Final answer:
The correct statement is D) A and B are complementary events. This is because P(A ∪ B) = 1 signifies that either A or B or both must occur, whereas P(A ∩ B) = 0 means A and B cannot occur simultaneously, making them complementary.
Step-by-step explanation:
If P(A ∪ B) = 1 and P(A ∩ B) = 0, we are dealing with some fundamental probability concepts associated with a sample space. The expressions refer to the probability of either event A or B occurring (the OR event), denoted by P(A ∪ B), and the probability of both events A and B occurring together (the AND event), denoted by P(A ∩ B). In our case, P(A ∪ B) = 1 indicates that event A or event B or both will certainly occur. In contrast, P(A ∩ B) = 0 indicates that events A and B cannot occur at the same time. These two events are therefore mutually exclusive and complementary. The correct answer is D) A and B are complementary events.

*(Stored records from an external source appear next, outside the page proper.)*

import Summits.QuantumFields.BalabanUV.Beta.D1BFx.GluonNeedleRowsT12
import Summits.QuantumFields.BalabanUV.Beta.D1BFx.NeedleNdlProjRow
import Summits.QuantumFields.BalabanUV.Beta.D1BFx.NeedleProjNdlRow
import Summits.QuantumFields.BalabanUV.Beta.D1BFx.NeedleNdlNdlRow
import Summits.QuantumFields.BalabanUV.Beta.D1BFx.NeedleDipDipRow
import Summits.QuantumFields.BalabanUV.Beta.D1BFx.NeedleDipProjRow
import Summits.QuantumFields.BalabanUV.Beta.D1BFx.NeedleDipWardLetter
import Summits.QuantumFields.BalabanUV.Beta.D1BFx.NeedleDipNdlRow

/-!
# `BalabanUV.Beta.D1BFx.GluonNeedleRowT3` — road «BF-x» for binder row D1, slot (K), END row `hGrp gN`, «GN-WIRE» PART 2: THE GLUON NEEDLE TABLE ROW T₃
# (`SbRc ⊗ SbRc`) OF `NeedleRowGlue.abs_gN_row_le_of_tables` AT THE RAY OF RECORD — `h₃` from the SEVEN LANDED cells (PP owner; NP, PN leaf-01; NN gan24-leaf-05-g42;
# KK leaf-04-g9; KP, PK leaf-04-g10) and TWO displayed cell hypotheses (NK, KN — leaf-01, in flight) plus KK's displayed pairing letter `h𝔅₂₂` (leaf-04-g10, in flight),
# modulo [B5, Prop. 1.2] ∧ [B5, (1.126)–(1.127)] BY NAME, the END's pins `hlam`, `cE = n⁴`, `cR = −cE`, the ray `cK n = cgh n·n²`, `cQ n = cgh n·a`, `|cgh n| ≤ cgh₀` (P13)

HONEST DEPENDENCY (cell records, verbatim): «continuum YM on T⁴ ⇐ BetaPertH ∧ nine spine estimates (0/9 proved); BetaPertH ⇐ (D1) ∧ (D4) ∧
CAP+tail; G-an2-4 gates asym, D1 and NE2/3/4.»  HONEST FRAMING (cell contract, verbatim): «discharging `BetaPertH` makes Bałaban's UV stability
UNCONDITIONAL — a real constructive-QFT result; it is NOT the continuum limit and NOT the Clay problem.»  THIS MODULE DISCHARGES NOTHING of the
wall: [folklore] wiring BY NAME — `GluonNeedleGlue.h₃_of_cells` (owner) fed with `NeedleProjProjRow.exists_projProj_row_le` (owner), `NeedleNdlProjRow.exists_ndlProj_row_le` ∕
`NeedleProjNdlRow.exists_projNdl_row_le` (leaf-01; `cQ₀ := cgh₀·a`), `NeedleNdlNdlRow.exists_ndlNdl_row_le` (gan24-leaf-05-g42), `NeedleDipDipRow.exists_dipDip_row_le` (leaf-04-g9; at the
CONSTANT auxiliary weight `cgh₀·n²`, its equality pin `cK n = cgh₀·n²` met by `rfl`, then `|cK n|² ≤ (cgh₀n²)²`), `NeedleDipProjRow.exists_dipProj_row_le` ∕ `exists_projDip_row_le` (leaf-04-g10;
`|cK n| ≤ cgh₀·n²`).  No `def`, no `def … : Prop`, nothing cited, 0 sorry; the printed statements, the two missing cells and `h𝔅₂₂` are HYPOTHESES, displayed.  P13 is
LOAD-BEARING: the constant depends on `cgh₀`.  Root-level binders hW ∕ hR-sockets ∕ hSX-socket ∕ D1Tel ∕ D1Rep — 0 discharged; (K) NOT closed; NOT D1, NOT `BetaPertH`,
NOT continuum, NOT Clay.

ABSOLUTE RULE (cell charter, verbatim): «No internally-minted statement may enter as a cited fact. Every hypothesis is either kernel-proved in
this package or a verbatim quotation of a PUBLISHED theorem with page reference. The manuscript(s) under audit are NOT citable for their own
disputed steps — they are the thing under adjudication; programme-internal (2001/route/tribunal) claims are never citable.»

CONTENT.
* §1 [folklore] `abs_weight_le_aux`, `abs_weight2_cell_le` (the true weights against the auxiliary constant weight).
* §2 [folklore] **`h₃_of_prop12`** — `∃ C₃ ≥ 0, ∀ n ≥ 2, |ωgl n·Σ_b n⁻⁴·(n⁻⁸·fullSum (w ↦ w_μw_ν·biBubbleTable Ga Ga SbRc SbRc μ ν (b+w) b))| ≤ C₃`, modulo the displayed
  `hNK`, `hKN` (cells, auxiliary-weight form) and `h𝔅₂₂` (KK's pairing letter).
* §4 (v1.2) [folklore] **`h₃_of_prop12''`** — NO cell hypothesis (NK∕KN = leaf-01's `NeedleNdlDipRow`∕`NeedleDipNdlRow`, p281106∕p282148).
* §3 (v1.1) [folklore] **`h₃_of_prop12'`** — the same modulo `hNK`, `hKN` ONLY (`h𝔅₂₂` = leaf-04-g10's `NeedleDipWardLetter.exists_wardPairing_le`, p275771).
NOT HERE (honest): the two cells and the letter themselves; T₈; the `hGrp` assembly.
Unit `b2b-balaban-beta-d1-p2` (gen 11), road «BF-x» OWNER; `LEAVES-BFx.md` row (N) «GN-WIRE» PART 2.
-/

noncomputable section

namespace Summit.QuantumFields.BalabanUV.Beta.D1BFx.GluonNeedleRowT3

open Finset
open scoped BigOperators
open Literature.MathematicalPhysics.QuantumFieldTheory.Balaban1983to89
open Literature.MathematicalPhysics.QuantumFieldTheory.Balaban1983to89.Beta
open ExpKernelCalculus (Site MKer)
open DyadicShell (Pt toReal toReal_apply)
open WindowIdentification (fullSum)
open DressedMomentNormalisation (resSite)
open AffineAveraging (unitVec)
open VectorTailsLoc (fam kfam)
open PoissonInterior (nrm supNorm)
open Summit.QuantumFields.BalabanUV.Beta.TameKernelCalculus (Spr)
open Summit.QuantumFields.BalabanUV.Beta.D1BFx.ReducedKernel (StencilR)
open Summit.QuantumFields.BalabanUV.Beta.D1BFx.FineHessianSectors (biBubbleTable)
open Summit.QuantumFields.BalabanUV.Beta.D1BFx.RProjector (Pgt)
open Summit.QuantumFields.BalabanUV.Beta.D1BFx.GhostLeg (Ggh)
open Summit.QuantumFields.BalabanUV.Beta.D1BFx.RProjectorJet (RG)
open Summit.QuantumFields.BalabanUV.Beta.D1BFx.GluonLeg (Ga)
open Summit.QuantumFields.BalabanUV.Beta.D1BFx.GluonLegTails (spr_Ga_of_prop12)
open Summit.QuantumFields.BalabanUV.Beta.D1BFx.FrozenLegTails (nOf MOf hn1)
open Summit.QuantumFields.BalabanUV.Beta.D1BFx.SectorRecut (SbRc)
open Summit.QuantumFields.BalabanUV.Beta.D1BFx.GluonNeedleSplit (projPiece dipPiece ndlPiece)
open Summit.QuantumFields.BalabanUV.Beta.D1BFx.GluonNeedleGlue (cellSum cellSum_def h₃_of_cells)
open Summit.QuantumFields.BalabanUV.Beta.D1BFx.RankOneBubble (applyK pairing)
open Summit.QuantumFields.BalabanUV.Beta.D1BFx.RankOneBubbleJets (grad)
open Summit.QuantumFields.BalabanUV.Beta.D1BFx.GluonNeedleRowsT12 (zero_le_cgh₀ abs_cQ_le abs_weight_cell_le)
open Summit.QuantumFields.BalabanUV.Beta.D1BFx.NeedleProjProjRow (exists_projProj_row_le)
open Summit.QuantumFields.BalabanUV.Beta.D1BFx.NeedleNdlProjRow (exists_ndlProj_row_le)
open Summit.QuantumFields.BalabanUV.Beta.D1BFx.NeedleProjNdlRow (exists_projNdl_row_le)
open Summit.QuantumFields.BalabanUV.Beta.D1BFx.NeedleNdlNdlRow (exists_ndlNdl_row_le)
open Summit.QuantumFields.BalabanUV.Beta.D1BFx.NeedleDipDipRow (exists_dipDip_row_le)
open Summit.QuantumFields.BalabanUV.Beta.D1BFx.NeedleDipProjRow (exists_dipProj_row_le exists_projDip_row_le)

variable {a N cgh₀ : ℝ} {cE cR cK cQ ωgl cgh : ℕ → ℝ}

/-! ## §1 The true weights against the auxiliary constant weight -/

/-- [folklore] `|cK n| ≤ cgh₀·n²` at the ray. -/
theorem abs_weight_le_aux (hcgh : ∀ n : ℕ, |cgh n| ≤ cgh₀) (hK : ∀ n : ℕ, cK n = cgh n * (n : ℝ) ^ 2) (n : ℕ) : |cK n| ≤ cgh₀ * (n : ℝ) ^ 2 := by
  rw [hK, abs_mul, abs_of_nonneg (by positivity : (0 : ℝ) ≤ (n : ℝ) ^ 2)]
  exact mul_le_mul_of_nonneg_right (hcgh n) (by positivity)

/-- [folklore] **THE SQUARED TRUE WEIGHT AGAINST THE SQUARED AUXILIARY WEIGHT**: `|cK n·cK n·S| ≤ |cgh₀n²·(cgh₀n²)·S|`. -/
theorem abs_weight2_cell_le (hcgh : ∀ n : ℕ, |cgh n| ≤ cgh₀) (hK : ∀ n : ℕ, cK n = cgh n * (n : ℝ) ^ 2) (n : ℕ) (S : ℝ) :
    |cK n * cK n * S| ≤ |cgh₀ * (n : ℝ) ^ 2 * (cgh₀ * (n : ℝ) ^ 2) * S| := by
  have h0 := zero_le_cgh₀ hcgh
  have h1 := abs_weight_le_aux hcgh hK n
  have h2 : |cK n * cK n| ≤ cgh₀ * (n : ℝ) ^ 2 * (cgh₀ * (n : ℝ) ^ 2) := by
    rw [abs_mul]; exact mul_le_mul h1 h1 (abs_nonneg _) (by positivity)
  rw [abs_mul (cK n * cK n), abs_mul (cgh₀ * (n : ℝ) ^ 2 * (cgh₀ * (n : ℝ) ^ 2)),
    abs_of_nonneg (by positivity : (0 : ℝ) ≤ cgh₀ * (n : ℝ) ^ 2 * (cgh₀ * (n : ℝ) ^ 2))]
  exact mul_le_mul_of_nonneg_right h2 (abs_nonneg _)

/-! ## §2 The row T₃, modulo NK, KN and `h𝔅₂₂` -/

/-- [folklore] **«GN-WIRE ∕ T₃»: THE GLUON NEEDLE TABLE ROW `h₃` AT THE RAY OF RECORD**, modulo [B5, Prop. 1.2] ∧ [B5, (1.126)–(1.127)] BY NAME, the END's pins `hlam`,
`cE = n⁴`, `cR = −cE`, the ray `cK n = cgh n·n²`, `cQ n = cgh n·a`, the displayed scalar letter `|cgh n| ≤ cgh₀` (P13), and THREE displayed hypotheses: the cells
`ndl ⊗ dip` (`hNK`) and `dip ⊗ ndl` (`hKN`) at the auxiliary constant weight (claimables «GN-33∕NK∕KN», leaf-01) and KK's pairing letter `h𝔅₂₂` (type `(δρ,δρ′)`,
leaf-04-g10): `∃ C₃ ≥ 0, ∀ n ≥ 2, |ωgl n·Σ_{b ∈ image resSite} n⁻⁴·(n⁻⁸·fullSum (w ↦ w_μw_ν·biBubbleTable Ga Ga SbRc SbRc μ ν (b+w) b))| ≤ C₃`. -/
theorem h₃_of_prop12 (ha : 0 < a) (h12 : B5.Prop12Printed (fam nOf hn1 MOf a ha)) (h126 : B5.Kernel126_127Printed (kfam nOf MOf))
    (hlam : ∀ n : ℕ, 2 ≤ n → ωgl n * cE n ^ 2 = 2 * N ^ 2 * (n : ℝ) ^ 8) (hcE : ∀ n : ℕ, 2 ≤ n → cE n = (n : ℝ) ^ 4)
    (hR : ∀ n : ℕ, 2 ≤ n → cR n = -cE n) (hcgh : ∀ n : ℕ, |cgh n| ≤ cgh₀) (hK : ∀ n : ℕ, cK n = cgh n * (n : ℝ) ^ 2)
    (hQ : ∀ n : ℕ, cQ n = cgh n * a) (μ ν : Fin 4)
    (hNK : ∃ C : ℝ, 0 ≤ C ∧ ∀ (n : ℕ) [NeZero n], |cgh₀ * (n : ℝ) ^ 2 * cellSum n a (ndlPiece n a (cQ n)) (dipPiece n a) μ ν| ≤ C)
    (hKN : ∃ C : ℝ, 0 ≤ C ∧ ∀ (n : ℕ) [NeZero n], |cgh₀ * (n : ℝ) ^ 2 * cellSum n a (dipPiece n a) (ndlPiece n a (cQ n)) μ ν| ≤ C)
    {K𝔅 : ℝ} (hK𝔅 : 0 ≤ K𝔅)
    (h𝔅₂₂ : ∀ (n : ℕ) [NeZero n] (u v : Site 4) (κ κ' : Fin 4),
      |pairing (grad (fun x => RG (Ggh n a) (Pgt n a) x (u + unitVec κ) () () - RG (Ggh n a) (Pgt n a) x u () ()))
        (applyK (Ga n a) (grad (fun x => RG (Ggh n a) (Pgt n a) x (v + unitVec κ') () () - RG (Ggh n a) (Pgt n a) x v () ())))|
        ≤ K𝔅 / (n : ℝ) ^ 4 / nrm (u - v) ^ 2 + K𝔅 / (n : ℝ) ^ 6) :
    ∃ C₃ : ℝ, 0 ≤ C₃ ∧ ∀ n : ℕ, 2 ≤ n → ∀ [NeZero n], |ωgl n * ∑ b ∈ (univ : Finset (Fin 4 → Fin n)).image resSite, ((n : ℝ) ^ 4)⁻¹ * (((n : ℝ) ^ 8)⁻¹ *
      fullSum (fun w : Pt => toReal w μ * toReal w ν *
        biBubbleTable (Ga n a) (Ga n a) (SbRc n a (cE n) (cR n) (cK n) (cQ n)) (SbRc n a (cE n) (cR n) (cK n) (cQ n)) μ ν (b + w) b))| ≤ C₃ := by
  have hGa : ∀ n : ℕ, 2 ≤ n → ∀ [NeZero n], Spr (Ga n a) := fun n _ _ => spr_Ga_of_prop12 (a := a) (ha := ha) h12 h126 n
  have hcQ := abs_cQ_le ha hcgh hQ
  have hcK := abs_weight_le_aux hcgh hK
  obtain ⟨Cdd, hCdd, hdd⟩ := exists_dipDip_row_le ha h12 h126 (cK := fun n => cgh₀ * (n : ℝ) ^ 2) (cgh := cgh₀) (fun _ => rfl) hK𝔅 h𝔅₂₂ μ ν
  obtain ⟨Cdn, hCdn, hdn⟩ := hKN
  obtain ⟨Cdp, hCdp, hdp⟩ := exists_dipProj_row_le ha h12 h126 (cK := cK) (cgh := cgh₀) hcK μ ν
  obtain ⟨Cnd, hCnd, hnd⟩ := hNK
  obtain ⟨Cnn, hCnn, hnn⟩ := exists_ndlNdl_row_le (a := a) ha h12 h126 (cQ := cQ) (cQ₀ := cgh₀ * a) hcQ μ ν
  obtain ⟨Cnp, hCnp, hnp⟩ := exists_ndlProj_row_le (a := a) ha h12 h126 (cQ := cQ) (cQ₀ := cgh₀ * a) hcQ μ ν
  obtain ⟨Cpd, hCpd, hpd⟩ := exists_projDip_row_le ha h12 h126 (cK := cK) (cgh := cgh₀) hcK μ ν
  obtain ⟨Cpn, hCpn, hpn⟩ := exists_projNdl_row_le (a := a) ha h12 h126 (cQ := cQ) (cQ₀ := cgh₀ * a) hcQ μ ν
  obtain ⟨Cpp, hCpp, hpp⟩ := exists_projProj_row_le (a := a) ha h12 h126 μ ν
  refine ⟨2 * N ^ 2 * (Cdd + Cdn + Cdp + Cnd + Cnn + Cnp + Cpd + Cpn + Cpp), by positivity, ?_⟩
  refine h₃_of_cells (cK := cK) (cQ := cQ) ha hGa hlam hcE hR μ ν (fun n hn _ => ?_) (fun n _ _ => ?_) (fun n hn _ => hdp n hn) (fun n _ _ => ?_)
    (fun n _ _ => hnn n) (fun n _ _ => hnp n) (fun n hn _ => hpd n hn) (fun n _ _ => hpn n) (fun n _ _ => ?_)
  · exact (abs_weight2_cell_le hcgh hK n _).trans (hdd n hn)
  · exact (abs_weight_cell_le hcgh hK n _).trans (hdn n)
  · exact (abs_weight_cell_le hcgh hK n _).trans (hnd n)
  · rw [cellSum_def]; exact hpp n

/-! ## §3 (v1.1, APPENDED 2026-08-21 after leaf-04-g10's «h𝔅₂₂» `PairingWardSplit` p274949 ∕ `NeedleDipWardLetter` p275771 landed) The row T₃ modulo the two cells NK, KN only -/

open Summit.QuantumFields.BalabanUV.Beta.D1BFx.NeedleDipWardLetter (exists_wardPairing_le) in
/-- [folklore] **«GN-WIRE ∕ T₃» WITH KK UNCONDITIONAL: THE GLUON NEEDLE TABLE ROW `h₃` AT THE RAY OF RECORD MODULO THE TWO CELLS NK, KN ONLY** —
`h₃_of_prop12` with its displayed pairing letter `h𝔅₂₂` discharged by leaf-04-g10's `NeedleDipWardLetter.exists_wardPairing_le` (the `(δρ,δρ′)` type by the free
leg's Ward locality + the flat second difference of `Ga − δ·G₀`; needs `0 < a` only).  Displayed: h12∕h126, the pins, the ray with `|cgh n| ≤ cgh₀` (P13), `hNK`, `hKN`. -/
theorem h₃_of_prop12' (ha : 0 < a) (h12 : B5.Prop12Printed (fam nOf hn1 MOf a ha)) (h126 : B5.Kernel126_127Printed (kfam nOf MOf))
    (hlam : ∀ n : ℕ, 2 ≤ n → ωgl n * cE n ^ 2 = 2 * N ^ 2 * (n : ℝ) ^ 8) (hcE : ∀ n : ℕ, 2 ≤ n → cE n = (n : ℝ) ^ 4)
    (hR : ∀ n : ℕ, 2 ≤ n → cR n = -cE n) (hcgh : ∀ n : ℕ, |cgh n| ≤ cgh₀) (hK : ∀ n : ℕ, cK n = cgh n * (n : ℝ) ^ 2)
    (hQ : ∀ n : ℕ, cQ n = cgh n * a) (μ ν : Fin 4)
    (hNK : ∃ C : ℝ, 0 ≤ C ∧ ∀ (n : ℕ) [NeZero n], |cgh₀ * (n : ℝ) ^ 2 * cellSum n a (ndlPiece n a (cQ n)) (dipPiece n a) μ ν| ≤ C)
    (hKN : ∃ C : ℝ, 0 ≤ C ∧ ∀ (n : ℕ) [NeZero n], |cgh₀ * (n : ℝ) ^ 2 * cellSum n a (dipPiece n a) (ndlPiece n a (cQ n)) μ ν| ≤ C) :
    ∃ C₃ : ℝ, 0 ≤ C₃ ∧ ∀ n : ℕ, 2 ≤ n → ∀ [NeZero n], |ωgl n * ∑ b ∈ (univ : Finset (Fin 4 → Fin n)).image resSite, ((n : ℝ) ^ 4)⁻¹ * (((n : ℝ) ^ 8)⁻¹ *
      fullSum (fun w : Pt => toReal w μ * toReal w ν *
        biBubbleTable (Ga n a) (Ga n a) (SbRc n a (cE n) (cR n) (cK n) (cQ n)) (SbRc n a (cE n) (cR n) (cK n) (cQ n)) μ ν (b + w) b))| ≤ C₃ := by
  obtain ⟨K𝔅, hK𝔅, h𝔅⟩ := exists_wardPairing_le (a := a) ha
  exact h₃_of_prop12 ha h12 h126 hlam hcE hR hcgh hK hQ μ ν hNK hKN hK𝔅 (fun n _ u v κ κ' => h𝔅 n u v κ κ')

/-! ## §4 (v1.2, APPENDED 2026-08-21 after leaf-01's «NK∕KN» `NeedleNdlDipRow` p281106 ∕ `NeedleDipNdlRow` p282148 landed) The row T₃ with NO cell hypothesis -/

open Summit.QuantumFields.BalabanUV.Beta.D1BFx.NeedleNdlDipRow (exists_ndlDip_row_le) in
open Summit.QuantumFields.BalabanUV.Beta.D1BFx.NeedleDipNdlRow (exists_dipNdl_row_le) in
/-- [folklore] **«GN-WIRE ∕ T₃» CLOSED AT THE RAY: THE GLUON NEEDLE TABLE ROW `h₃` WITH NO CELL HYPOTHESIS** — `h₃_of_prop12'` with its two displayed cells discharged
by leaf-01's `NeedleNdlDipRow.exists_ndlDip_row_le` (NK) and `NeedleDipNdlRow.exists_dipNdl_row_le` (KN) at the auxiliary constant weight `cgh₀·n²` (`|cgh₀·n²| ≤ cgh₀·n²`)
and `cQ₀ := cgh₀·a`.  Displayed: h12∕h126, `hlam`, `cE = n⁴`, `cR = −cE`, the ray `hK`∕`hQ` with `|cgh n| ≤ cgh₀` (P13).  ALL NINE CELLS of `h₃_of_cells` are tree theorems. -/
theorem h₃_of_prop12'' (ha : 0 < a) (h12 : B5.Prop12Printed (fam nOf hn1 MOf a ha)) (h126 : B5.Kernel126_127Printed (kfam nOf MOf))
    (hlam : ∀ n : ℕ, 2 ≤ n → ωgl n * cE n ^ 2 = 2 * N ^ 2 * (n : ℝ) ^ 8) (hcE : ∀ n : ℕ, 2 ≤ n → cE n = (n : ℝ) ^ 4)
    (hR : ∀ n : ℕ, 2 ≤ n → cR n = -cE n) (hcgh : ∀ n : ℕ, |cgh n| ≤ cgh₀) (hK : ∀ n : ℕ, cK n = cgh n * (n : ℝ) ^ 2)
    (hQ : ∀ n : ℕ, cQ n = cgh n * a) (μ ν : Fin 4) :
    ∃ C₃ : ℝ, 0 ≤ C₃ ∧ ∀ n : ℕ, 2 ≤ n → ∀ [NeZero n], |ωgl n * ∑ b ∈ (univ : Finset (Fin 4 → Fin n)).image resSite, ((n : ℝ) ^ 4)⁻¹ * (((n : ℝ) ^ 8)⁻¹ *
      fullSum (fun w : Pt => toReal w μ * toReal w ν *
        biBubbleTable (Ga n a) (Ga n a) (SbRc n a (cE n) (cR n) (cK n) (cQ n)) (SbRc n a (cE n) (cR n) (cK n) (cQ n)) μ ν (b + w) b))| ≤ C₃ := by
  have h0 := zero_le_cgh₀ hcgh
  have hcQ := abs_cQ_le ha hcgh hQ
  have haux : ∀ n : ℕ, |cgh₀ * (n : ℝ) ^ 2| ≤ cgh₀ * (n : ℝ) ^ 2 := fun n => (abs_of_nonneg (by positivity)).le
  exact h₃_of_prop12' ha h12 h126 hlam hcE hR hcgh hK hQ μ ν
    (exists_ndlDip_row_le (a := a) ha h12 h126 (cK := fun n => cgh₀ * (n : ℝ) ^ 2) (cgh := cgh₀) haux (cQ := cQ) (cQ₀ := cgh₀ * a) hcQ μ ν)
    (exists_dipNdl_row_le (a := a) ha h12 h126 (cK := fun n => cgh₀ * (n : ℝ) ^ 2) (cgh := cgh₀) haux (cQ := cQ) (cQ₀ := cgh₀ * a) hcQ μ ν)

end Summit.QuantumFields.BalabanUV.Beta.D1BFx.GluonNeedleRowT3

end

When A and B are mutually exclusive, it means they have no outcomes in common, which aligns with P(A ∩ B) = 0. Events are complementary when they cover all possible outcomes in the sample space without overlapping, which aligns with P(A ∪ B) = 1.
Thus, the notion that these events are complementary is the true statement reflecting the relationship between events A and B given P(A ∪ B) = 1 and P(A ∩ B) = 0.